It's about time India put into law policy on data protection: Nader Henein

Nader Henein, VP Analyst, Gartner
India's Personal Data Protection Bill, which has been in the making for about five years, is delaying business decisions because of lack of clarity, said Nader Henein, Vice President Analyst at Gartner. In an interview with Neha Alawadhi, he spoke about the difficulty organisations and governments face when it comes to issues like lawful access to information and breaking encryption.

Edited excerpts from the interview conducted over video:

What do you think of the current privacy frameworks in India?

In terms of privacy and personal data protection, I've been tracking the Indian legislation since the formulation of the Srikrishna committee... (and) it seems like it's dragging. It's about time something was put into law or at least put it down for a vote, and it can perhaps be fixed if there is something broken with it.

When you're doing business with international organizations, you're expected to maintain a certain standard, and that standard has been set by the European Union's General Data Protection Regulation (GDPR), it helps businesses when you have local legislation that aligns with that. 

In South Africa, something similar happened with the Protection of Personal Information Act (POPI) Act, which was proposed in 2013 and [was] just passed this year. Potentially, there's nothing to stop India from introducing their own legislation, and achieving adequacy with the EU a few years later. So Japan did that a few years ago, passing their own privacy legislation, and they achieved adequacy with GDPR. What that means is that information can flow between Europe and Japan without restriction. So, when a European company is looking to invest or work with a Japanese company, the risk for them is far lower because of that adequacy agreement. 

How did businesses manage in South Africa during the time the POPI Act was passed?

A lot of organisations put in a lot of effort to prepare for the POPI Act, because they didn't want it to pass overnight and then have a very limited time for compliance. Eight years later, a very different law is amended and passed. Instances like these erode organizations' faith in the value of compliance or early compliance, and they transition to this wait and see type of company where they don't care until the next time a proposed legislation passes.

Do you think there is over regulation in India with regard to data that causes overlap across different sectors?

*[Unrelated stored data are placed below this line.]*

import Summits.AtomisticToContinuum.HydrodynamicLimit.Theses.ZenoDiameterTransfer
import HarnessLib

/-!
# Crux `DiluteEntropicTwin` (stmt-AtomisticToContinuum-12207) — typed decomposition, assembly theorem
# in route-edit shape (route ZenoDiameterTransfer; crux-strategist re-audit, RESTATED bin)

`DiluteEntropicTwin_of_subs : X₁ → X₂ → X₃ → X₄ → X₅ → DiluteEntropicTwin`, hypotheses in order =
the five sub-items' statements (inlined over the Statement's cone, as route items must be),
conclusion = the crux BY NAME. The five pieces are the proof structure of the crux's informal
content ("Deng–Hani–Ma Thm 3 for canonical local-Gibbs data + the exact bookkeeping identity
H(f_s|ψ_s)/N = E_{f₀}Λ₀ − E_{f_s}Λ_s + N⁻¹ log(Z_s/Z₀) + isentropy + ideal-gas asymptotics
N⁻¹ log Z_N → log ∫ρ'_s = 0"):

* X₁ `DiluteFieldTwin` — the dilute FIELD twin: for every classical ideal-gas Euler solution on
  `[0,T')` with unit mass, one admissible dilute diameter sequence `0 < ε'_N < 1/2`,
  `(N+1)ε'³ → 0`, `(N+1)ε'² → ∞`, and flows, with the canonical local Gibbs laws of the data
  probability measures and the empirical fields converging in probability at every `s < T'`
  (Deng–Hani–Ma arXiv:2503.01800 Thm 3 (2), p. 11, for canonical data by a diagonal choice; the
  crux minus its entropy clause — the open anchor).
* X₂ `TwinEntropyIdentity` — the exact entropy bookkeeping identity along the twin flow, for EVERY
  diameter sequence and flows with probability laws: `klDiv(f_s ‖ ψ_s)/(N+1) =
  ofReal (E_{f₀}Λ₀ − E_{f_s}Λ_s + (log Z_s − log Z₀)/(N+1))`, `Λ_s` = the per-particle tilt
  `(N+1)⁻¹ Σᵢ log g_s(zᵢ)` written through the three empirical fields, `Z_s` the canonical
  partition function with the time-`s` profiles (Liouville invariance of `∫ f log f`, `f₀ = ψ₀`,
  transport of densities on the good set; Yau 1991 §2, Saint-Raymond 2009 Lemma 3.1.1).
* X₃ `TwinTiltLimit` — law of large numbers for the tilt: field convergence in probability at
  time `s` ⇒ `E_{f_s}Λ_s → 𝓗(s) := ∫ρ'_s(log ρ'_s − 3/2 log(2πθ'_s) − 3/2)` (= `∫∫ M_s log M_s`),
  the uniform integrability of the kinetic energy per particle coming from energy conservation
  and Gaussian moments at time `0`.
* X₄ `IdealIsentropy` — classical ideal-gas Euler flow conserves `𝓗(s)` (specific entropy
  `log(θ^{3/2}/ρ)` is transported and mass is conserved; Majda 1984 §1.1).
* X₅ `TwinPartitionAsymptotics` — `(N+1)ε'³ → 0`, `∫ρ'_s = 1` ⇒ `(N+1)⁻¹ log Z_N(s) → 0`
  (sequential insertion / union bound below; `Z ≤ (∫ρ')^{N+1}` above; Ruelle 1969 §3.4).

The assembly is not a seam: it (1) extracts the twin from X₁, (2) PROVES unit mass at every
pre-shock time `s` from the field convergence under the probability twin laws (test function
`χ ≡ 1`, `empiricalDensityField_one`), which X₅ consumes at `s` and at `0`, (3) instantiates X₃ at
`0` and at `s` and X₅ at `s` and at `0`, cancels the limits with X₄, and (4) transports the real
limit through `ENNReal.ofReal` onto the identity X₂. Axioms: propext, Classical.choice, Quot.sound.
-/

namespace Summit.AtomisticToContinuum.HydrodynamicLimit.Cruxes.DiluteEntropicTwin

-- crux workfile copy (Cruxes/DiluteEntropicTwin/Split.lean) of the Theorems-shaped assembly; the Theorems-target copy is attached as item evidence
set_option linter.dupNamespace false

open scoped BigOperators Topology ENNReal
open Filter Set MeasureTheory
open Summit.AtomisticToContinuum.HydrodynamicLimit.Theses.ZenoDiameterTransfer

/-- **Typed decomposition of the crux `DiluteEntropicTwin`** (stmt-AtomisticToContinuum-12207):
the dilute field twin (X₁), the entropy bookkeeping identity (X₂), the tilt law of large numbers
(X₃), isentropy of classical ideal Euler flow (X₄) and the dilute partition asymptotics (X₅) imply
the ENTROPIC twin. Hypotheses = the sub-items' statements verbatim, in order; conclusion = the crux
by name (route-edit `--glue-by` shape). -/
theorem DiluteEntropicTwin_of_subs
    (h₁ : ∀ (T' : ℝ) (ρ' θ' : ℝ → Literature.MathematicalPhysics.KineticTheory.T3 → ℝ) (u' : ℝ → Literature.MathematicalPhysics.KineticTheory.T3 → Literature.MathematicalPhysics.KineticTheory.V3), Literature.MathematicalPhysics.KineticTheory.IsHardSphereEulerSolution 0 T' ρ' u' θ' → 0 < T' → (∫ x, ρ' 0 x = 1) → ∃ ε' : ℕ → ℝ, (∀ N : ℕ, 0 < ε' N ∧ ε' N < 2⁻¹) ∧ Filter.Tendsto (fun N : ℕ => ((N : ℝ) + 1) * ε' N ^ 3) Filter.atTop (nhds 0) ∧ Filter.Tendsto (fun N : ℕ => ((N : ℝ) + 1) * ε' N ^ 2) Filter.atTop Filter.atTop ∧ ∃ Φ' : (N : ℕ) → Literature.Analysis.FluidPDE.HardSphereFlow (Literature.Analysis.FluidPDE.Torus.geometry (Fin 3)) (ε' N) (N + 1), (∀ N : ℕ, MeasureTheory.IsProbabilityMeasure (Literature.Analysis.FluidPDE.particleLaw (Φ' N) (Literature.Analysis.FluidPDE.canonicalDensity (Literature.Analysis.FluidPDE.Torus.geometry (Fin 3)) (ε' N) (N + 1) (Literature.MathematicalPhysics.KineticTheory.localGibbsProfile (ρ' 0) (u' 0) (θ' 0))))) ∧ (∀ s ∈ Set.Ico 0 T', Literature.MathematicalPhysics.KineticTheory.TendstoHydroFieldsAt (fun N => (Literature.Analysis.FluidPDE.particleLaw (Φ' N) (Literature.Analysis.FluidPDE.canonicalDensity (Literature.Analysis.FluidPDE.Torus.geometry (Fin 3)) (ε' N) (N + 1) (Literature.MathematicalPhysics.KineticTheory.localGibbsProfile (ρ' 0) (u' 0) (θ' 0))))) Φ' ρ' u' θ' s))
    (h₂ : ∀ (T' : ℝ) (ρ' θ' : ℝ → Literature.MathematicalPhysics.KineticTheory.T3 → ℝ) (u' : ℝ → Literature.MathematicalPhysics.KineticTheory.T3 → Literature.MathematicalPhysics.KineticTheory.V3), Literature.MathematicalPhysics.KineticTheory.IsHardSphereEulerSolution 0 T' ρ' u' θ' → ∀ ε' : ℕ → ℝ, (∀ N : ℕ, 0 < ε' N ∧ ε' N < 2⁻¹) → ∀ Φ' : (N : ℕ) → Literature.Analysis.FluidPDE.HardSphereFlow (Literature.Analysis.FluidPDE.Torus.geometry (Fin 3)) (ε' N) (N + 1), (∀ N : ℕ, MeasureTheory.IsProbabilityMeasure (Literature.Analysis.FluidPDE.particleLaw (Φ' N) (Literature.Analysis.FluidPDE.canonicalDensity (Literature.Analysis.FluidPDE.Torus.geometry (Fin 3)) (ε' N) (N + 1) (Literature.MathematicalPhysics.KineticTheory.localGibbsProfile (ρ' 0) (u' 0) (θ' 0))))) → ∀ N : ℕ, ∀ s ∈ Set.Ico 0 T', InformationTheory.klDiv ((Φ' N).lawAt (Literature.Analysis.FluidPDE.particleLaw (Φ' N) (Literature.Analysis.FluidPDE.canonicalDensity (Literature.Analysis.FluidPDE.Torus.geometry (Fin 3)) (ε' N) (N + 1) (Literature.MathematicalPhysics.KineticTheory.localGibbsProfile (ρ' 0) (u' 0) (θ' 0)))) s) (Literature.Analysis.FluidPDE.particleLaw (Φ' N) (Literature.Analysis.FluidPDE.canonicalDensity (Literature.Analysis.FluidPDE.Torus.geometry (Fin 3)) (ε' N) (N + 1) (Literature.MathematicalPhysics.KineticTheory.localGibbsProfile (ρ' s) (u' s) (θ' s)))) / ((N : ENNReal) + 1) = ENNReal.ofReal ((∫ z, (Literature.MathematicalPhysics.KineticTheory.empiricalDensityField z (fun x => Real.log (ρ' 0 x) - 3 / 2 * Real.log (2 * Real.pi * θ' 0 x) - ‖u' 0 x‖ ^ 2 / (2 * θ' 0 x)) + (∑ k : Fin 3, Literature.MathematicalPhysics.KineticTheory.empiricalMomentumField z (fun x => (u' 0 x) k / θ' 0 x) k) - Literature.MathematicalPhysics.KineticTheory.empiricalEnergyField z (fun x => (θ' 0 x)⁻¹)) ∂((Φ' N).lawAt (Literature.Analysis.FluidPDE.particleLaw (Φ' N) (Literature.Analysis.FluidPDE.canonicalDensity (Literature.Analysis.FluidPDE.Torus.geometry (Fin 3)) (ε' N) (N + 1) (Literature.MathematicalPhysics.KineticTheory.localGibbsProfile (ρ' 0) (u' 0) (θ' 0)))) 0)) - (∫ z, (Literature.MathematicalPhysics.KineticTheory.empiricalDensityField z (fun x => Real.log (ρ' s x) - 3 / 2 * Real.log (2 * Real.pi * θ' s x) - ‖u' s x‖ ^ 2 / (2 * θ' s x)) + (∑ k : Fin 3, Literature.MathematicalPhysics.KineticTheory.empiricalMomentumField z (fun x => (u' s x) k / θ' s x) k) - Literature.MathematicalPhysics.KineticTheory.empiricalEnergyField z (fun x => (θ' s x)⁻¹)) ∂((Φ' N).lawAt (Literature.Analysis.FluidPDE.particleLaw (Φ' N) (Literature.Analysis.FluidPDE.canonicalDensity (Literature.Analysis.FluidPDE.Torus.geometry (Fin 3)) (ε' N) (N + 1) (Literature.MathematicalPhysics.KineticTheory.localGibbsProfile (ρ' 0) (u' 0) (θ' 0)))) s)) + (Real.log (Literature.Analysis.FluidPDE.canonicalPartition (Literature.Analysis.FluidPDE.Torus.geometry (Fin 3)) (ε' N) (N + 1) (Literature.MathematicalPhysics.KineticTheory.localGibbsProfile (ρ' s) (u' s) (θ' s))) / ((N : ℝ) + 1) - Real.log (Literature.Analysis.FluidPDE.canonicalPartition (Literature.Analysis.FluidPDE.Torus.geometry (Fin 3)) (ε' N) (N + 1) (Literature.MathematicalPhysics.KineticTheory.localGibbsProfile (ρ' 0) (u' 0) (θ' 0))) / ((N : ℝ) + 1))))
    (h₃ : ∀ (T' : ℝ) (ρ' θ' : ℝ → Literature.MathematicalPhysics.KineticTheory.T3 → ℝ) (u' : ℝ → Literature.MathematicalPhysics.KineticTheory.T3 → Literature.MathematicalPhysics.KineticTheory.V3), Literature.MathematicalPhysics.KineticTheory.IsHardSphereEulerSolution 0 T' ρ' u' θ' → ∀ ε' : ℕ → ℝ, (∀ N : ℕ, 0 < ε' N ∧ ε' N < 2⁻¹) → ∀ Φ' : (N : ℕ) → Literature.Analysis.FluidPDE.HardSphereFlow (Literature.Analysis.FluidPDE.Torus.geometry (Fin 3)) (ε' N) (N + 1), (∀ N : ℕ, MeasureTheory.IsProbabilityMeasure (Literature.Analysis.FluidPDE.particleLaw (Φ' N) (Literature.Analysis.FluidPDE.canonicalDensity (Literature.Analysis.FluidPDE.Torus.geometry (Fin 3)) (ε' N) (N + 1) (Literature.MathematicalPhysics.KineticTheory.localGibbsProfile (ρ' 0) (u' 0) (θ' 0))))) → ∀ s ∈ Set.Ico 0 T', Literature.MathematicalPhysics.KineticTheory.TendstoHydroFieldsAt (fun N => (Literature.Analysis.FluidPDE.particleLaw (Φ' N) (Literature.Analysis.FluidPDE.canonicalDensity (Literature.Analysis.FluidPDE.Torus.geometry (Fin 3)) (ε' N) (N + 1) (Literature.MathematicalPhysics.KineticTheory.localGibbsProfile (ρ' 0) (u' 0) (θ' 0))))) Φ' ρ' u' θ' s → Filter.Tendsto (fun N : ℕ => (∫ z, (Literature.MathematicalPhysics.KineticTheory.empiricalDensityField z (fun x => Real.log (ρ' s x) - 3 / 2 * Real.log (2 * Real.pi * θ' s x) - ‖u' s x‖ ^ 2 / (2 * θ' s x)) + (∑ k : Fin 3, Literature.MathematicalPhysics.KineticTheory.empiricalMomentumField z (fun x => (u' s x) k / θ' s x) k) - Literature.MathematicalPhysics.KineticTheory.empiricalEnergyField z (fun x => (θ' s x)⁻¹)) ∂((Φ' N).lawAt (Literature.Analysis.FluidPDE.particleLaw (Φ' N) (Literature.Analysis.FluidPDE.canonicalDensity (Literature.Analysis.FluidPDE.Torus.geometry (Fin 3)) (ε' N) (N + 1) (Literature.MathematicalPhysics.KineticTheory.localGibbsProfile (ρ' 0) (u' 0) (θ' 0)))) s))) Filter.atTop (nhds (∫ x, ρ' s x * (Real.log (ρ' s x) - 3 / 2 * Real.log (2 * Real.pi * θ' s x) - 3 / 2))))
    (h₄ : ∀ (T' : ℝ) (ρ' θ' : ℝ → Literature.MathematicalPhysics.KineticTheory.T3 → ℝ) (u' : ℝ → Literature.MathematicalPhysics.KineticTheory.T3 → Literature.MathematicalPhysics.KineticTheory.V3), Literature.MathematicalPhysics.KineticTheory.IsHardSphereEulerSolution 0 T' ρ' u' θ' → ∀ s ∈ Set.Ico 0 T', (∫ x, ρ' s x * (Real.log (ρ' s x) - 3 / 2 * Real.log (2 * Real.pi * θ' s x) - 3 / 2)) = (∫ x, ρ' 0 x * (Real.log (ρ' 0 x) - 3 / 2 * Real.log (2 * Real.pi * θ' 0 x) - 3 / 2)))
    (h₅ : ∀ (T' : ℝ) (ρ' θ' : ℝ → Literature.MathematicalPhysics.KineticTheory.T3 → ℝ) (u' : ℝ → Literature.MathematicalPhysics.KineticTheory.T3 → Literature.MathematicalPhysics.KineticTheory.V3), Literature.MathematicalPhysics.KineticTheory.IsHardSphereEulerSolution 0 T' ρ' u' θ' → ∀ ε' : ℕ → ℝ, (∀ N : ℕ, 0 < ε' N ∧ ε' N < 2⁻¹) → Filter.Tendsto (fun N : ℕ => ((N : ℝ) + 1) * ε' N ^ 3) Filter.atTop (nhds 0) → ∀ Φ' : (N : ℕ) → Literature.Analysis.FluidPDE.HardSphereFlow (Literature.Analysis.FluidPDE.Torus.geometry (Fin 3)) (ε' N) (N + 1), (∀ N : ℕ, MeasureTheory.IsProbabilityMeasure (Literature.Analysis.FluidPDE.particleLaw (Φ' N) (Literature.Analysis.FluidPDE.canonicalDensity (Literature.Analysis.FluidPDE.Torus.geometry (Fin 3)) (ε' N) (N + 1) (Literature.MathematicalPhysics.KineticTheory.localGibbsProfile (ρ' 0) (u' 0) (θ' 0))))) → ∀ s ∈ Set.Ico 0 T', (∫ x, ρ' s x = 1) → Filter.Tendsto (fun N : ℕ => Real.log (Literature.Analysis.FluidPDE.canonicalPartition (Literature.Analysis.FluidPDE.Torus.geometry (Fin 3)) (ε' N) (N + 1) (Literature.MathematicalPhysics.KineticTheory.localGibbsProfile (ρ' s) (u' s) (θ' s))) / ((N : ℝ) + 1)) Filter.atTop (nhds 0))
    : DiluteEntropicTwin := by
  intro T' ρ' θ' u' hE hT hmass
  obtain ⟨ε', hε', h3, h2, Φ', hprob, hconv⟩ := h₁ T' ρ' θ' u' hE hT hmass
  refine ⟨ε', hε', h3, h2, Φ', hprob, hconv, ?_⟩
  intro s hs
  have h0 : (0 : ℝ) ∈ Set.Ico 0 T' := ⟨le_rfl, hT⟩
  -- Step 1 (mass normalisation at time `s`, test function χ ≡ 1 under the probability twin laws).
  have hmass_s : ∫ x, ρ' s x = 1 := by
    by_contra hne
    have habs : 0 < |1 - ∫ x, ρ' s x| := abs_pos.mpr (sub_ne_zero.mpr (Ne.symm hne))
    obtain ⟨hd, -, -⟩ := hconv s hs (fun _ => (1 : ℝ)) continuous_const (|1 - ∫ x, ρ' s x| / 2)
      (half_pos habs)
    have hconst : ∀ N : ℕ,
        (Literature.Analysis.FluidPDE.particleLaw (Φ' N)
          (Literature.Analysis.FluidPDE.canonicalDensity (Literature.Analysis.FluidPDE.Torus.geometry (Fin 3))
            (ε' N) (N + 1)
            (Literature.MathematicalPhysics.KineticTheory.localGibbsProfile (ρ' 0) (u' 0) (θ' 0))))
          {z | |1 - ∫ x, ρ' s x| / 2 <
            |Literature.MathematicalPhysics.KineticTheory.empiricalDensityField ((Φ' N).flow s z)
                (fun _ => (1 : ℝ)) - ∫ x, (fun _ => (1 : ℝ)) x * ρ' s x|} = 1 := by
      intro N
      haveI := hprob N
      have hset : {z : Literature.Analysis.FluidPDE.Config (N + 1) (Fin 3)
          Literature.MathematicalPhysics.KineticTheory.T3 | |1 - ∫ x, ρ' s x| / 2 <
            |Literature.MathematicalPhysics.KineticTheory.empiricalDensityField ((Φ' N).flow s z)
                (fun _ => (1 : ℝ)) - ∫ x, (fun _ => (1 : ℝ)) x * ρ' s x|} = Set.univ := by
        refine Set.eq_univ_of_forall fun z => ?_
        simp only [Set.mem_setOf_eq, one_mul,
          Literature.MathematicalPhysics.KineticTheory.empiricalDensityField_one (Nat.succ_ne_zero N)]
        exact half_lt_self habs
      rw [hset, measure_univ]
    have hlim : Filter.Tendsto (fun _ : ℕ => (1 : ℝ≥0∞)) Filter.atTop (nhds 0) :=
      hd.congr' (Filter.Eventually.of_forall hconst)
    exact one_ne_zero (tendsto_nhds_unique tendsto_const_nhds hlim)
  -- Step 2 (the four limits).
  have hA := h₃ T' ρ' θ' u' hE ε' hε' Φ' hprob 0 h0 (hconv 0 h0)
  have hB := h₃ T' ρ' θ' u' hE ε' hε' Φ' hprob s hs (hconv s hs)
  have hC := h₅ T' ρ' θ' u' hE ε' hε' h3 Φ' hprob s hs hmass_s
  have hD := h₅ T' ρ' θ' u' hE ε' hε' h3 Φ' hprob 0 h0 hmass
  have hiso := h₄ T' ρ' θ' u' hE s hs
  -- Step 3 (bookkeeping identity + limit algebra).
  have hlim := ENNReal.tendsto_ofReal ((hA.sub hB).add (hC.sub hD))
  rw [hiso, sub_self, sub_self, add_zero, ENNReal.ofReal_zero] at hlim
  refine hlim.congr' (Filter.Eventually.of_forall fun N => ?_)
  exact (h₂ T' ρ' θ' u' hE ε' hε' Φ' hprob N s hs).symm

end Summit.AtomisticToContinuum.HydrodynamicLimit.Cruxes.DiluteEntropicTwin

You try to apply regulations to either a sector or the actual information. For example, the GDPR applies across every single sector; there are no exemptions. There are certain things called derogations but they're defined within the regulation. Any other law that passes needs to align itself with the GDPR. 

So for example, in the US, California has the California Consumer Privacy Act. It creates carve outs for healthcare, and it creates carve outs for finance. This has to be done because otherwise, organizations will challenge laws in court saying they're contradictory. So for example if the privacy legislation says you have to delete information after three months, and other legislation says you have to maintain the information for up to six months. That's very confusing for organisations. 

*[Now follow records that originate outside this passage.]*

/-- **JUNTA PROFILES ARE SMOOTH** (the junta sum law of `…JuntaPatternLaw.junta_sum_law` with derivative bounds). For a perfect matching `M` of `S`
with `N = |M|` edges, window edges `E ⊆ M` (`x = |E|`, covering `W`, in the range `2x ≤ t+2`, `2x + t ≤ 2N + 2`, `t ≤ 2N`), and a function `G` of
`U ⊆ S` depending on `t`-sets only on `U ∩ W`, with values `Λ(B) ∈ [0, Λ_max]`: the level sums `Σ_{U : c crossing, i internal} G(U)` along `c + 2i = t`
equal `T(N; c, i)·P(c)` for ONE real polynomial `P` of degree `≤ x` with `P(0) ≥ 0` AND `|P^{(m)}(ξ)| ≤ Λ_max·2^{|W|}·C(x,m)·m!·N^{x−m}/[N]_x` for
every order `m` and every `ξ ∈ [0, N]` (`P = Σ_{B ⊆ W} Λ(B)·P_B`, each pattern polynomial smooth by `pattern_poly_smooth`). [folklore] -/
theorem junta_sum_law_smooth {S : Finset V} {M E : Finset (Sym2 V)} (hM : IsPMOn S M) (hE : E ⊆ M) {t : ℕ}
    (ht : 2 * E.card ≤ t + 2) (hn : 2 * E.card + t ≤ 2 * M.card + 2) (htN : t ≤ 2 * M.card) (G Λ : Finset V → ℝ)
    (hG : ∀ U, U ⊆ S → U.card = t → G U = Λ (U ∩ S.filter fun v => ∃ e ∈ E, v ∈ e))
    (hΛ : ∀ B, 0 ≤ Λ B) {Λmax : ℝ} (hΛmax : ∀ B, Λ B ≤ Λmax) :
    ∃ P : Polynomial ℝ, P.natDegree ≤ E.card ∧ 0 ≤ P.eval 0 ∧
      (∀ c i : ℕ, c + 2 * i = t →
        ∑ U ∈ S.powerset.filter (fun U => (M.filter fun e => cutCount U e = 1).card = c ∧
            (M.filter fun e => cutCount U e = 2).card = i), G U =
          ((M.card.choose (c + i) * (c + i).choose i * 2 ^ c : ℕ) : ℝ) * P.eval (c : ℝ)) ∧
      ∀ (m : ℕ) (ξ : ℝ), 0 ≤ ξ → ξ ≤ M.card →
        |(derivative^[m] P).eval ξ| ≤ Λmax * (2 : ℝ) ^ (S.filter fun v => ∃ e ∈ E, v ∈ e).card *
          (((E.card.choose m : ℕ) : ℝ) * (m.factorial : ℝ) * (M.card : ℝ) ^ (E.card - m) / (M.card.descFactorial E.card : ℝ)) := by
  classical
  have hxN : E.card ≤ M.card := card_le_card hE
  have hyz : ∀ B : Finset V, (E.filter fun e => cutCount B e = 1).card +
      (E.filter fun e => cutCount B e = 2).card ≤ E.card := by
    intro B
    rw [← card_union_of_disjoint (disjoint_filter.2 fun e _ h1 h2 => by omega)]
    exact card_le_card (union_subset (filter_subset _ _) (filter_subset _ _))
  have hP : ∀ B : Finset V, ∃ P : Polynomial ℝ, P.natDegree ≤ E.card ∧ 0 ≤ P.eval 0 ∧
      (∀ c i : ℕ, c + 2 * i = t →
        (((if (E.filter fun e => cutCount B e = 1).card ≤ c ∧ (E.filter fun e => cutCount B e = 2).card ≤ i then
            (M.card - E.card).choose (c - (E.filter fun e => cutCount B e = 1).card +
                (i - (E.filter fun e => cutCount B e = 2).card)) *
              (c - (E.filter fun e => cutCount B e = 1).card +
                (i - (E.filter fun e => cutCount B e = 2).card)).choose
                  (i - (E.filter fun e => cutCount B e = 2).card) *
              2 ^ (c - (E.filter fun e => cutCount B e = 1).card) else 0 : ℕ)) : ℝ) =
          ((M.card.choose (c + i) * (c + i).choose i * 2 ^ c : ℕ) : ℝ) * P.eval (c : ℝ)) ∧
      ∀ (m : ℕ) (ξ : ℝ), 0 ≤ ξ → ξ ≤ M.card →
        |(derivative^[m] P).eval ξ| ≤
          ((E.card.choose m : ℕ) : ℝ) * (m.factorial : ℝ) * (M.card : ℝ) ^ (E.card - m) / (M.card.descFactorial E.card : ℝ) :=
    fun B => pattern_poly_smooth M.card t hxN (hyz B) ht hn htN
  choose P hPdeg hP0 hPval hPsm using hP
  set W := S.filter fun v => ∃ e ∈ E, v ∈ e with hW
  refine ⟨∑ B ∈ W.powerset, C (Λ B) * P B, ?_, ?_, ?_, ?_⟩
  · exact natDegree_sum_le_of_forall_le _ _ fun B _ => (natDegree_C_mul_le _ _).trans (hPdeg B)
  · rw [eval_finsetSum]
    exact sum_nonneg fun B _ => by rw [eval_mul, eval_C]; exact mul_nonneg (hΛ B) (hP0 B)
  · intro c i hci
    rw [← sum_fiberwise_of_maps_to (g := fun U => U ∩ W) (t := W.powerset)
      (fun U _ => mem_powerset.2 inter_subset_right), eval_finsetSum, mul_sum]
    refine sum_congr rfl fun B hB => ?_
    have hconst : ∀ U ∈ (S.powerset.filter fun U => (M.filter fun e => cutCount U e = 1).card = c ∧
        (M.filter fun e => cutCount U e = 2).card = i).filter (fun U => U ∩ W = B), G U = Λ B := by
      intro U hU
      simp only [mem_filter, mem_powerset] at hU
      obtain ⟨⟨hUS, hc, hi⟩, hUW⟩ := hU
      rw [hG U hUS (by rw [card_eq_cr_add_two_mul_in hM hUS, hc, hi, hci]), hUW]
    rw [sum_congr rfl hconst, sum_const, nsmul_eq_mul, filter_filter]
    have hfib := card_fiber_eq hM hE (mem_powerset.1 hB) c i
    rw [← hW] at hfib
    have hset : (S.powerset.filter fun U => ((M.filter fun e => cutCount U e = 1).card = c ∧
          (M.filter fun e => cutCount U e = 2).card = i) ∧ U ∩ W = B) =
        S.powerset.filter fun U => (M.filter fun e => cutCount U e = 1).card = c ∧
          (M.filter fun e => cutCount U e = 2).card = i ∧ U ∩ W = B :=
      filter_congr fun U _ => and_assoc
    rw [hset, hfib, hPval B c i hci, eval_mul, eval_C]
    ring
  · intro m ξ hξ0 hξN
    set R : ℝ := ((E.card.choose m : ℕ) : ℝ) * (m.factorial : ℝ) * (M.card : ℝ) ^ (E.card - m) / (M.card.descFactorial E.card : ℝ)
      with hR
    have hR0 : 0 ≤ R := by rw [hR]; positivity
    have hΛmax0 : 0 ≤ Λmax := (hΛ ∅).trans (hΛmax ∅)
    rw [iterate_derivative_sum, eval_finsetSum]
    calc |∑ B ∈ W.powerset, (derivative^[m] (C (Λ B) * P B)).eval ξ|
        ≤ ∑ B ∈ W.powerset, |(derivative^[m] (C (Λ B) * P B)).eval ξ| := abs_sum_le_sum_abs _ _
      _ ≤ ∑ B ∈ W.powerset, Λmax * R := sum_le_sum fun B _ => by
          rw [iterate_derivative_C_mul, eval_mul, eval_C, abs_mul, abs_of_nonneg (hΛ B)]
          exact mul_le_mul (hΛmax B) (hPsm B m ξ hξ0 hξN) (abs_nonneg _) hΛmax0
      _ = Λmax * (2 : ℝ) ^ W.card * R := by rw [sum_const, card_powerset, nsmul_eq_mul]; push_cast; ring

There is a view that companies' privacy policies should not supersede Indian law. Recent examples are WhatsApp's updated privacy policy and Twitter's pushback in the face of takedown requests from the government.  How do you see a good solution?

There is no easy answer. On one hand, a company the size of Twitter that has global coverage, would have a very difficult time operating if they had to apply different rules in every different country. In some instances, you can change your product from one country to the other, but sometimes you don't have that option. In the case of Twitter, maybe you can make rules based on IP addresses, but let's say for example in the case of Apple or Android, when you're building devices, and those cannot easily be changed. 

Regulation needs to hold companies responsible to a certain extent, but this is going to be a big debate. 

Is it more complex in the case of encryption and lawful access?

It continues to be a big debate, and this has been a big subject since the mid-90s, if you remember the clipper chip and key escrow. This is when the US government was trying to get encryption providers to introduce a backdoor into their product, so then the government can gain access to information. Their argument was terrorism or child abuse. The counter argument to that is, you're then putting everyone else at a disadvantage to target a minute portion of the population. Balancing that is very difficult and it changes.

As long as there is privacy, and as long as there are bad people doing things, there's going to be a point in the middle where the government's right to gain access to information is going to always push against the rights of an individual to maintain their privacy.